Friday, July 25, 2014

"How to Encourage your Husband"

In January 2012 Gary and I went to a Pastors conference outside of Cape Town. We were not even married a year yet, and I was 7 months pregnant with Lilly. At the end of the Conference they have a Q & A session. I had asked the 3 Pastors (Jeff Gage, Steve Lawson, and Carl Muller) how their wives best encourage them in their ministry, Gary was interning at a Church whose was without a Pastor, and Gary was trying hard to learn how to deal with all the stresses of ministry without a mentor. Only one actually had his wife with him so he passed the Question on to her. Heather Muller gave a great List of how she prays for her husband and encourages him. I asked afterwards if she would email me the list. I have given the list to several of my friends who are about to get married, but Its such a great list I want it on here for others to read. (Its written in a pastors wives perspective, but can be applied to any wife)

1.  Don't neglect your own personal walk with the Lord

Be disciplined in your Bible reading and prayer life.  We don't want to be "high maintenance women".  We want to be holy women.
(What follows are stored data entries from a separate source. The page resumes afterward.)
omit hch in
/-! ## Registered anchor (closed form) -/

omit hch in
/-- **Closed form of `Jstep_spec`** (the registered anchor of this file): the section data
`S, B, Pc, nb` and the standing hypothesis written out, the frame packaged as a `ZFrame`
and the validity hypotheses of the transported frames as one quantified clause. [folklore] -/
theorem Jstep_spec_graded :
    ∀ {S : ℕ → Set (EuclideanSpace ℝ (Fin 3))} {B : EuclideanSpace ℝ (Fin 3) → EuclideanSpace ℝ
    (Fin 3) → Prop} {Pc : EuclideanSpace ℝ (Fin 3) → Finset (Fin 3 → ℤ)} {nb : EuclideanSpace ℝ
    (Fin 3) → (Fin 3 → ℤ) → EuclideanSpace ℝ (Fin 3)}, ((∀ n : ℕ, ∀ z ∈ S n, (Pc z =
    Summit.AtomisticToContinuum.Crystallization.Theorems.PalmUnimodularRigidityShellsToBarlowChart.fcc3Int
    ∨ Pc z = Literature.Geometry.DiscreteGeometry.hcpInt) ∧ Set.BijOn (nb z) (↑(Pc z) : Set (Fin
    3 → ℤ)) {y | B z y} ∧ ∀ t ∈ Pc z, ∀ t' ∈ Pc z, (B (nb z t) (nb z t') ↔
    Literature.Geometry.DiscreteGeometry.sqNormInt (t - t') = 18)) ∧ (∀ n : ℕ, ∀ z ∈ S (n + 1),
    ∀ y, B z y → y ∈ S n) ∧ (∀ n m : ℕ, ∀ x ∈ S n, ∀ y ∈ S m, B x y → ∀ (z z' : EuclideanSpace ℝ
    (Fin 3)) (t t' u u' : Fin 3 → ℤ), (t = 0 ∧ z = x ∨ t ∈ Pc x ∧ z = nb x t) → (t' = 0 ∧ z' = x
    ∨ t' ∈ Pc x ∧ z' = nb x t') → (u = 0 ∧ z = y ∨ u ∈ Pc y ∧ z = nb y u) → (u' = 0 ∧ z' = y ∨
    u' ∈ Pc y ∧ z' = nb y u') → Literature.Geometry.DiscreteGeometry.sqNormInt (u - u') =
    Literature.Geometry.DiscreteGeometry.sqNormInt (t - t')) ∧ (∀ x y, B x y → B y x)) → ∀ (n :
    ℕ) (f :
    Summit.AtomisticToContinuum.Crystallization.Theorems.PalmUnimodularRigidityShellsToBarlowChart.ZFrame),
    f.pt ∈ S (n + 1) → (∀ g :
    Summit.AtomisticToContinuum.Crystallization.Theorems.PalmUnimodularRigidityShellsToBarlowChart.ZFrame,
    g = f →
    Summit.AtomisticToContinuum.Crystallization.Theorems.PalmUnimodularRigidityShellsToBarlowChart.IsFrame
    (Pc g.pt) g.t₁ g.t₂ g.U) → Pc (nb f.pt f.t₂) =
    Summit.AtomisticToContinuum.Crystallization.Theorems.PalmUnimodularRigidityShellsToBarlowChart.fcc3Int
    ∨ Pc f.pt = Literature.Geometry.DiscreteGeometry.hcpInt ∨
    (-Summit.AtomisticToContinuum.Crystallization.Theorems.PalmUnimodularRigidityShellsToBarlowChart.zlab
    Pc nb (nb f.pt f.t₂) f.pt ∈ Pc (nb f.pt f.t₂) ∧
    -Summit.AtomisticToContinuum.Crystallization.Theorems.PalmUnimodularRigidityShellsToBarlowChart.zlab
    Pc nb (nb f.pt f.t₂) (nb f.pt f.t₁) ∈ Pc (nb f.pt f.t₂)) → nb f.pt f.t₂ ∈ S n ∧
    Summit.AtomisticToContinuum.Crystallization.Theorems.PalmUnimodularRigidityShellsToBarlowChart.IsFrame
    (Pc (nb f.pt f.t₂))
    (Summit.AtomisticToContinuum.Crystallization.Theorems.PalmUnimodularRigidityShellsToBarlowChart.Jstep
    Pc nb f).t₁
    (Summit.AtomisticToContinuum.Crystallization.Theorems.PalmUnimodularRigidityShellsToBarlowChart.Jstep
    Pc nb f).t₂
    (Summit.AtomisticToContinuum.Crystallization.Theorems.PalmUnimodularRigidityShellsToBarlowChart.Jstep
    Pc nb f).U ∧
    Summit.AtomisticToContinuum.Crystallization.Theorems.PalmUnimodularRigidityShellsToBarlowChart.frameParity
    (Summit.AtomisticToContinuum.Crystallization.Theorems.PalmUnimodularRigidityShellsToBarlowChart.Jstep
    Pc nb f).t₁
    (Summit.AtomisticToContinuum.Crystallization.Theorems.PalmUnimodularRigidityShellsToBarlowChart.Jstep
    Pc nb f).t₂
    (Summit.AtomisticToContinuum.Crystallization.Theorems.PalmUnimodularRigidityShellsToBarlowChart.Jstep
    Pc nb f).U =
    Summit.AtomisticToContinuum.Crystallization.Theorems.PalmUnimodularRigidityShellsToBarlowChart.frameParity
    f.t₁ f.t₂ f.U := by
  intro S B Pc nb hch n f hx hval hreg
  obtain ⟨x, t₁, t₂, U⟩ := f
  have h := Jstep_spec hch hx (hval _ rfl) hreg
  exact ⟨h.1, h.2.2.2.2.2.2.2.2.2.2.2.1, h.2.2.2.2.2.2.2.2.2.2.2.2.1⟩

end Summit.AtomisticToContinuum.Crystallization.Theorems.SquareWellLayerCakeGapTwelveToBarlow

end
Our husbands have enough high maintenance women in the church.  When we neglect prayer, Bible reading and a close walk with God - our roles as wives, mothers and church members are hindered.

2.  Pray for your husband.  Daily!

Carl is the first item on my prayer list.  I pray for Carl as he grapples daily with scripture that it would be fresh and alive.  I pray that the Lord would open up the scriptures to him.  I pray for "unction" in his preaching.  That we might as a congregation experience the "romance" of preaching as Lloyd Jones said.  I pray that God would make bare his arm and save sinners.  I pray that the Lord would give Carl love, compassion and patience for the flock.  I pray for moral purity in his life as pastors fall morally around us.  I pray that he would fulfill his duties as a husband and father to his children.  I know as he ascends into the pulpit week in, week out, that God's Spirit must attend his preaching.  I asked four godly women in Canada to bathe this trip to South Africa in prayer.  I gave them several items to pray for.  One of them was the Spirit's help in preaching at the conferences.  I believe their prayers were heard.

3.  Fulfill your God given role as mother and wife so that your husband doesn't need to waste his time in doing yours for you!  If possible and if God blesses your with children, be a keeper at home.  Strive to maintain an orderly, comfortable home.  Relieve your husband from as much as you can of the affairs of the home so he can have time with yourself and your children when his work is done.

4.  Be a friend to your husband.

The ministry can be a very lonely place!

5.  Make your home a haven.

Make it a place that he is thrilled to come home to.  Set a good tone in the house.  Make it cozy and attractive and orderly.  Make it a place where he can relax and be hiI mself.  It's a good idea to not always be talking about the church all the time.  Your husband needs a break to just be a normal human being!  I make it a practice to not ask about the details of elders and deacons meetings or counselling sessions.  

6.  Encourage your husband verbally.

I've told Carl this last year that I think his preaching has improved since he started teaching homiletics.  I have told him when I have been blessed by a sermon or when others have told me that they have been blessed by his sermon.    I've told him that I think he was wise in the way that he handled this or that...

7.  Here's a good one...that makes Carl laugh without fail.  I just need to ask,  "And how are YOU doing?"  Our husbands give, give, give,...Some people frankly just use them and couldn't care less about them and the godly advice they give.  They are watching over their flock's souls  24/7. It's a huge, momentous task.  Very few people will ask how they are doing.  So, you ask them as their wife.

8.  I saved a classic from a godly elder in our church who is in his 80's.  He shared with our congregation when Carl came on as a full time pastor in the 1998 what MY role was...
His words were, "Heather's role will be to peel him off the ground when times are tough!"    Keep a close eye on your husbands.  I've had to peel Carl off the ground on a few occasions.  The ministry is a high calling.  Ministers have clay feet.  Who is sufficient for the task.

Be what God intended us to be - Helpmeets!


May the Lord bless each one of you tomorrow as you labour in your corner of the vineyard.
With warmest of love,

Heather Muller


I just love this list, and as Gary is not in full time ministry at the moment, but studying to be soon, I look at this list in a different light, but it is still true no matter what your husband does.